Collected data entries:
import Literature.MathematicalPhysics.QuantumFieldTheory.Balaban1985CMP102.Setting
import Summits.QuantumFields.Balaban3D.Proofs.GroupModelEq32

/-!
# `Summit.QuantumFields.Balaban3D.Proofs.GroupModelSkew` — matrix calculus for the lane's group model: `𝔤 ⊂ 𝔲(N)`,
# `Ad(G)𝔤 ⊆ 𝔤`, `𝔤ᶜ = 𝔤 ⊕ i𝔤` inside `M_N(ℂ)`, and the VECTOR FORM of «the only element invariant is 0» ([Balaban1985UV3]
# p. 264 L6–7) for the complexification `𝔤ᶜ` — lane `pub-balaban3d`, seat p4 (ruling R-32; companion of `…Proofs.GroupModelLieC`)

HONEST FRAMING (lane PLAN.md §0, binding): see `…Proofs.SectAFirstStep`.  Nothing of [Balaban1985UV3] beyond the quoted
Lie-algebra sentence of p. 264 is touched; NOT a construction of 𝒫′₁ or of the charts (29).

WHAT IS PRINTED.  p. 264 = PDF 10 L4–12 (render `…/1985-cmp102-uv-stability-3d/…-p010-x2.png`): «The gauge invariance (26)
implies the invariance with respect to the global transformations R(U), U ∈ G, hence the equality (31) … The derivative in
the above formula is an element of the Lie algebra 𝔤, and by the assumption that 𝔤 is semi-simple, the only element invariant
is 0, and we conclude (32) … It is the only place we use the semi-simplicity».  The chart variables of (27)–(29) p. 263 are
𝔤ᶜ-valued («𝓗(B) … with values in 𝔤ᶜ»), so seat p6 reads (31) ⇒ (32) for COMPLEX-linear derivatives on 𝔤ᶜ; this file carries
the printed sentence from 𝔤 (seat p4's `GroupModelEq32.eq32_of_eq31_conj`) to 𝔤ᶜ.

WHAT THIS FILE PROVES (no `sorry`, axioms standard), for `M : Setting.GroupModel G` (faithful unitary realisation
`ρ : G →* M_N(ℂ)` with closed range, `𝔤 = M.lie = {X : exp tX ∈ ρ(G) ∀ t}`, `M.semisimple`):
* `add_eq_zero_of_forall_exp_mul_exp` [folklore] — `exp(tY)exp(tX) = 1 ∀ t ⇒ Y + X = 0` (derivative at 0);
* `conjTranspose_eq_neg_of_mem_lie` — **𝔤 ⊂ 𝔲(N)**: `X ∈ 𝔤 ⇒ Xᴴ = −X` ([4] p. 18 L22–23 «a Lie subgroup G of a unitary group
  U(N)»; `exp(tX)ᴴexp(tX) = 1`);
* `rho_inv_eq_star`, `conj_mem_lie` — `ρ(U⁻¹) = ρ(U)ᴴ` and **`Ad(ρ U)𝔤 ⊆ 𝔤`** (`exp(U(tX)U⁻¹) = U exp(tX) U⁻¹`, Mathlib
  `Matrix.exp_units_conj`);
* `exists_decomp_of_mem_span`, `decomp_unique` — **`span_ℂ 𝔤 = 𝔤 ⊕ i𝔤`** (existence by span induction; uniqueness because 𝔤 is
  skew-Hermitian and i𝔤 Hermitian);
* `eq_zero_of_mem_span_of_conj_eq` — **no `Ad(G)`-fixed vector in 𝔤ᶜ**: `v ∈ span_ℂ 𝔤`, `ρ(U)vρ(U)ᴴ = v ∀ U ⇒ v = 0` (both
  components are `Ad(G)`-fixed elements of 𝔤, hence 0 by `eq32_of_eq31_conj` = real semisimplicity).  No hypothesis that 𝔤ᶜ is
  complex-semisimple is used.
-/

noncomputable section

namespace Summit.QuantumFields.Balaban3D.Proofs.GroupModelSkew

open Literature.MathematicalPhysics.QuantumFieldTheory.Balaban1983to89
open Literature.MathematicalPhysics.QuantumFieldTheory.Balaban1985CMP102.Setting (GroupModel)
open scoped Matrix.Norms.L2Operator ComplexConjugate

variable {G : Type} [GaugeGroup G] [MeasurableSpace G] (M : GroupModel G)

/-- [folklore] calculus: if `exp(tY)·exp(tX) = 1` for all real `t`, then `Y + X = 0` (derivative at `t = 0`; Mathlib
`hasDerivAt_exp_smul_const`, composed with `ℝ → ℂ`). [folklore] -/
theorem add_eq_zero_of_forall_exp_mul_exp {N : ℕ} (Y X : Matrix (Fin N) (Fin N) ℂ)
    (h : ∀ t : ℝ, NormedSpace.exp ((t : ℂ) • Y) * NormedSpace.exp ((t : ℂ) • X) = 1) : Y + X = 0 := by
  have hof : HasDerivAt (fun t : ℝ => (t : ℂ)) 1 0 := by
    have h0 : HasDerivAt (⇑Complex.ofRealCLM) (Complex.ofRealCLM 1) (0 : ℝ) := Complex.ofRealCLM.hasDerivAt
    rw [Complex.ofRealCLM_apply, Complex.ofReal_one] at h0
    exact h0.congr_of_eventuallyEq (Filter.Eventually.of_forall fun t => (Complex.ofRealCLM_apply t).symm)
  have hder : ∀ Z : Matrix (Fin N) (Fin N) ℂ,
      HasDerivAt (fun t : ℝ => NormedSpace.exp ((t : ℂ) • Z)) Z 0 := fun Z => by
    have hF : HasDerivAt ((fun u : ℂ => NormedSpace.exp (u • Z)) ∘ fun t : ℝ => (t : ℂ))
        ((1 : ℂ) • (NormedSpace.exp (((0 : ℝ) : ℂ) • Z) * Z)) 0 :=
      (hasDerivAt_exp_smul_const Z ((0 : ℝ) : ℂ)).scomp (0 : ℝ) hof
    rw [Complex.ofReal_zero, zero_smul, NormedSpace.exp_zero, one_mul, one_smul] at hF
    exact hF
  have hprod := (hder Y).mul (hder X)
  simp only [Complex.ofReal_zero, zero_smul, NormedSpace.exp_zero, one_mul, mul_one] at hprod
  have hconst : HasDerivAt (fun _ : ℝ => (1 : Matrix (Fin N) (Fin N) ℂ)) (Y + X) 0 := by
    refine hprod.congr_of_eventuallyEq (Filter.Eventually.of_forall fun t => ?_)
    exact (h t).symm
  exact hconst.unique (hasDerivAt_const (0 : ℝ) (1 : Matrix (Fin N) (Fin N) ℂ))

/-- **`𝔤 ⊂ 𝔲(N)`**: every `X ∈ 𝔤` is skew-Hermitian, `Xᴴ = −X` — because `exp(tX) ∈ ρ(G) ⊂ U(N)` for all real `t`
(`GroupModel.mem_lie_iff`, `GroupModel.mem_unitary`), so `exp(tXᴴ)exp(tX) = exp(tX)ᴴexp(tX) = 1`, and §2's calculus lemma
gives `Xᴴ + X = 0`.  [4] = [Balaban1985Averaging] p. 18 L22–23 «values in a Lie subgroup G of a unitary group U(N)».
[folklore] -/
theorem conjTranspose_eq_neg_of_mem_lie {X : Matrix (Fin M.N) (Fin M.N) ℂ} (hX : X ∈ M.lie) :
    X.conjTranspose = -X := by
  have hexp : ∀ t : ℝ, NormedSpace.exp ((t : ℂ) • X.conjTranspose) * NormedSpace.exp ((t : ℂ) • X) = 1 := by
    intro t
    obtain ⟨U, hU⟩ := (M.mem_lie_iff X).mp hX t
    have hunit : NormedSpace.exp ((t : ℂ) • X) ∈ Matrix.unitaryGroup (Fin M.N) ℂ := by
      rw [← hU]; exact M.mem_unitary U
    have hstar : star (NormedSpace.exp ((t : ℂ) • X)) = NormedSpace.exp ((t : ℂ) • X.conjTranspose) := by
      rw [NormedSpace.star_exp, star_smul, Matrix.star_eq_conjTranspose, Complex.star_def, Complex.conj_ofReal]
    rw [← hstar]
    exact Matrix.mem_unitaryGroup_iff'.mp hunit
  have := add_eq_zero_of_forall_exp_mul_exp _ _ hexp
  exact eq_neg_of_add_eq_zero_left this

/-- For the unitary matrix `ρ(U)`: `ρ(U)ᴴ = ρ(U⁻¹)` and `ρ(U) ρ(U)ᴴ = 1 = ρ(U)ᴴ ρ(U)`. [folklore] -/
theorem rho_inv_eq_star (U : G) : M.ρ U⁻¹ = star (M.ρ U) := by
  have h1 : M.ρ U⁻¹ * M.ρ U = 1 := by rw [← map_mul, inv_mul_cancel, map_one]
  have h2 : star (M.ρ U) * M.ρ U = 1 := Matrix.mem_unitaryGroup_iff'.mp (M.mem_unitary U)
  calc M.ρ U⁻¹ = M.ρ U⁻¹ * (M.ρ U * star (M.ρ U)) := by
        rw [Matrix.mem_unitaryGroup_iff.mp (M.mem_unitary U), mul_one]
    _ = (M.ρ U⁻¹ * M.ρ U) * star (M.ρ U) := by rw [mul_assoc]
    _ = star (M.ρ U) := by rw [h1, one_mul]

/-- **`Ad(ρ U)𝔤 ⊆ 𝔤`**: for `X ∈ 𝔤` and `U ∈ G`, `ρ(U) X ρ(U)ᴴ ∈ 𝔤` — since `exp(t·ρ(U)Xρ(U)⁻¹) = ρ(U) exp(tX) ρ(U)⁻¹ =
ρ(U g_t U⁻¹) ∈ ρ(G)` (Mathlib `NormedSpace.exp_units_conj`, `GroupModel.mem_lie_iff`). [folklore] -/
theorem conj_mem_lie {X : Matrix (Fin M.N) (Fin M.N) ℂ} (hX : X ∈ M.lie) (U : G) :
    M.ρ U * X * star (M.ρ U) ∈ M.lie := by
  rw [M.mem_lie_iff]
  intro t
  obtain ⟨g, hg⟩ := (M.mem_lie_iff X).mp hX t
  let u : (Matrix (Fin M.N) (Fin M.N) ℂ)ˣ := Unitary.toUnits ⟨M.ρ U, M.mem_unitary U⟩
  have hu : (u : Matrix (Fin M.N) (Fin M.N) ℂ) = M.ρ U := rfl
  have hui : ((u⁻¹ : (Matrix (Fin M.N) (Fin M.N) ℂ)ˣ) : Matrix (Fin M.N) (Fin M.N) ℂ) = star (M.ρ U) := rfl
  have hsmul : (t : ℂ) • (M.ρ U * X * star (M.ρ U))
      = (u : Matrix (Fin M.N) (Fin M.N) ℂ) * ((t : ℂ) • X) * ((u⁻¹ : (Matrix (Fin M.N) (Fin M.N) ℂ)ˣ) : Matrix _ _ ℂ) := by
    rw [hu, hui, Matrix.mul_smul, Matrix.smul_mul]
  rw [hsmul, Matrix.exp_units_conj, hu, hui, ← hg, ← rho_inv_eq_star, ← map_mul, ← map_mul]
  exact ⟨U * g * U⁻¹, rfl⟩

/-- The real-linear combination `a·A + b·B` of elements of `𝔤` is in `𝔤` (𝔤 is a real subspace). [folklore] -/
theorem lincomb_mem_lie {A B : Matrix (Fin M.N) (Fin M.N) ℂ} (hA : A ∈ M.lie) (hB : B ∈ M.lie) (a b : ℝ) :
    (a : ℂ) • A + (b : ℂ) • B ∈ M.lie := by
  letI : LieRing (Matrix (Fin M.N) (Fin M.N) ℂ) := LieRing.ofAssociativeRing  -- the bracket of `…Setting` (proof-local)
  have ha : a • A = (a : ℂ) • A := RCLike.real_smul_eq_coe_smul (K := ℂ) a A
  have hb : b • B = (b : ℂ) • B := RCLike.real_smul_eq_coe_smul (K := ℂ) b B
  rw [← ha, ← hb]
  exact M.lie.add_mem (M.lie.smul_mem a hA) (M.lie.smul_mem b hB)

/-- **`𝔤ᶜ = 𝔤 + i𝔤`**: every element of the complex span of `𝔤` in `M_N(ℂ)` is `A + i·B` with `A, B ∈ 𝔤`. [folklore] -/
theorem exists_decomp_of_mem_span {v : Matrix (Fin M.N) (Fin M.N) ℂ}
    (hv : v ∈ Submodule.span ℂ (M.lie : Set (Matrix (Fin M.N) (Fin M.N) ℂ))) :
    ∃ A ∈ M.lie, ∃ B ∈ M.lie, v = A + Complex.I • B := by
  letI : LieRing (Matrix (Fin M.N) (Fin M.N) ℂ) := LieRing.ofAssociativeRing  -- the bracket of `…Setting` (proof-local)
  induction hv using Submodule.span_induction with
  | mem x hx => exact ⟨x, hx, 0, M.lie.zero_mem, by simp⟩
  | zero => exact ⟨0, M.lie.zero_mem, 0, M.lie.zero_mem, by simp⟩
  | add x y _ _ hx hy =>
      obtain ⟨A, hA, B, hB, rfl⟩ := hx
      obtain ⟨A', hA', B', hB', rfl⟩ := hy
      exact ⟨A + A', M.lie.add_mem hA hA', B + B', M.lie.add_mem hB hB', by
        simp only [smul_add]; abel⟩
  | smul c x _ hx =>
      obtain ⟨A, hA, B, hB, rfl⟩ := hx
      refine ⟨(c.re : ℂ) • A + ((-c.im : ℝ) : ℂ) • B, lincomb_mem_lie M hA hB c.re (-c.im),
        (c.im : ℂ) • A + (c.re : ℂ) • B, lincomb_mem_lie M hA hB c.im c.re, ?_⟩
      have key : ∀ a b : ℂ, (a + b * Complex.I) • (A + Complex.I • B)
          = (a • A + (-b) • B) + Complex.I • (b • A + a • B) := by
        intro a b
        simp only [smul_add, add_smul, smul_smul, add_mul]
        rw [show b * Complex.I * Complex.I = -b by rw [mul_assoc, Complex.I_mul_I, mul_neg, mul_one],
          mul_comm Complex.I b, mul_comm Complex.I a]
        abel
      have hc : c = (c.re : ℂ) + (c.im : ℂ) * Complex.I := (Complex.re_add_im c).symm
      conv_lhs => rw [hc]
      rw [Complex.ofReal_neg]
      exact key _ _

/-- **`𝔤 ∩ i𝔤 = 0`** (uniqueness of the decomposition): if `A + i·B = 0` with `A, B ∈ 𝔤` then `A = 0` and `B = 0` — apply
`ᴴ`: `−A + i·B = 0` (A, B skew-Hermitian), add and subtract. [folklore] -/
theorem decomp_unique {A B : Matrix (Fin M.N) (Fin M.N) ℂ} (hA : A ∈ M.lie) (hB : B ∈ M.lie)
    (h : A + Complex.I • B = 0) : A = 0 ∧ B = 0 := by
  have hH : -A + Complex.I • B = 0 := by
    have := congrArg Matrix.conjTranspose h
    rw [Matrix.conjTranspose_add, Matrix.conjTranspose_smul, conjTranspose_eq_neg_of_mem_lie M hA,
      conjTranspose_eq_neg_of_mem_lie M hB, Matrix.conjTranspose_zero, Complex.star_def, Complex.conj_I,
      neg_smul, smul_neg, neg_neg] at this
    exact this
  have hA0 : A = 0 := by
    have h2 : (A + Complex.I • B) - (-A + Complex.I • B) = 0 := by rw [h, hH, sub_zero]
    have h3 : (2 : ℂ) • A = 0 := by
      rw [two_smul]
      have : (A + Complex.I • B) - (-A + Complex.I • B) = A + A := by abel
      rwa [this] at h2
    exact (smul_eq_zero.mp h3).resolve_left two_ne_zero
  refine ⟨hA0, ?_⟩
  rw [hA0, zero_add] at h
  exact (smul_eq_zero.mp h).resolve_left Complex.I_ne_zero

/-- **No `Ad(G)`-fixed vector in `𝔤ᶜ`** (the VECTOR FORM of «the only element invariant is 0», p. 264 L6–7, for the
complexification): if `v ∈ span_ℂ 𝔤` and `ρ(U) v ρ(U)ᴴ = v` for all `U ∈ G`, then `v = 0`.  Write `v = A + iB`; `Ad(U)`
preserves `𝔤` (`conj_mem_lie`) and the decomposition is unique (`decomp_unique`), so `A` and `B` are separately
`Ad(G)`-fixed elements of `𝔤`, hence `0` by seat p4's (31) ⇒ (32) `GroupModelEq32.eq32_of_eq31_conj` (real semisimplicity
of `𝔤`, `GroupModel.semisimple`). [cite: Balaban1985UV3, (31)–(32) p.264] -/
theorem eq_zero_of_mem_span_of_conj_eq {v : Matrix (Fin M.N) (Fin M.N) ℂ}
    (hv : v ∈ Submodule.span ℂ (M.lie : Set (Matrix (Fin M.N) (Fin M.N) ℂ)))
    (hfix : ∀ U : G, M.ρ U * v * star (M.ρ U) = v) : v = 0 := by
  letI : LieRing (Matrix (Fin M.N) (Fin M.N) ℂ) := LieRing.ofAssociativeRing  -- the bracket of `…Setting` (proof-local)
  obtain ⟨A, hA, B, hB, rfl⟩ := exists_decomp_of_mem_span M hv
  have hsplit : ∀ U : G, M.ρ U * A * star (M.ρ U) = A ∧ M.ρ U * B * star (M.ρ U) = B := fun U => by
    have hU := hfix U
    have hdiff : (M.ρ U * A * star (M.ρ U) - A) + Complex.I • (M.ρ U * B * star (M.ρ U) - B) = 0 := by
      rw [smul_sub]
      have : M.ρ U * (A + Complex.I • B) * star (M.ρ U)
          = M.ρ U * A * star (M.ρ U) + Complex.I • (M.ρ U * B * star (M.ρ U)) := by
        rw [mul_add, add_mul, Matrix.mul_smul, Matrix.smul_mul]
      rw [this] at hU
      have h' := sub_eq_zero.mpr hU
      have : M.ρ U * A * star (M.ρ U) + Complex.I • (M.ρ U * B * star (M.ρ U)) - (A + Complex.I • B)
          = M.ρ U * A * star (M.ρ U) - A + (Complex.I • (M.ρ U * B * star (M.ρ U)) - Complex.I • B) := by abel
      rwa [this] at h'
    have hmemA : M.ρ U * A * star (M.ρ U) - A ∈ M.lie := M.lie.sub_mem (conj_mem_lie M hA U) hA
    have hmemB : M.ρ U * B * star (M.ρ U) - B ∈ M.lie := M.lie.sub_mem (conj_mem_lie M hB U) hB
    have ⟨h1, h2⟩ := decomp_unique M hmemA hmemB hdiff
    exact ⟨sub_eq_zero.mp h1, sub_eq_zero.mp h2⟩
  have hA0 : (⟨A, hA⟩ : M.lie) = 0 :=
    GroupModelEq32.eq32_of_eq31_conj M ⟨A, hA⟩ fun U => (hsplit U).1
  have hB0 : (⟨B, hB⟩ : M.lie) = 0 :=
    GroupModelEq32.eq32_of_eq31_conj M ⟨B, hB⟩ fun U => (hsplit U).2
  have hA0' : A = 0 := congrArg Subtype.val hA0
  have hB0' : B = 0 := congrArg Subtype.val hB0
  rw [hA0', hB0', smul_zero, add_zero]

end Summit.QuantumFields.Balaban3D.Proofs.GroupModelSkew

end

AIM OF THE EXERCISE: Go through the entries above, and wherever a line holds the word "fixed", copy that line.

SOLUTION TO THIS EXERCISE:
* `eq_zero_of_mem_span_of_conj_eq` — **no `Ad(G)`-fixed vector in 𝔤ᶜ**: `v ∈ span_ℂ 𝔤`, `ρ(U)vρ(U)ᴴ = v ∀ U ⇒ v = 0` (both
  components are `Ad(G)`-fixed elements of 𝔤, hence 0 by `eq32_of_eq31_conj` = real semisimplicity).  No hypothesis that 𝔤ᶜ is
/-- **No `Ad(G)`-fixed vector in `𝔤ᶜ`** (the VECTOR FORM of «the only element invariant is 0», p. 264 L6–7, for the
`Ad(G)`-fixed elements of `𝔤`, hence `0` by seat p4's (31) ⇒ (32) `GroupModelEq32.eq32_of_eq31_conj` (real semisimplicity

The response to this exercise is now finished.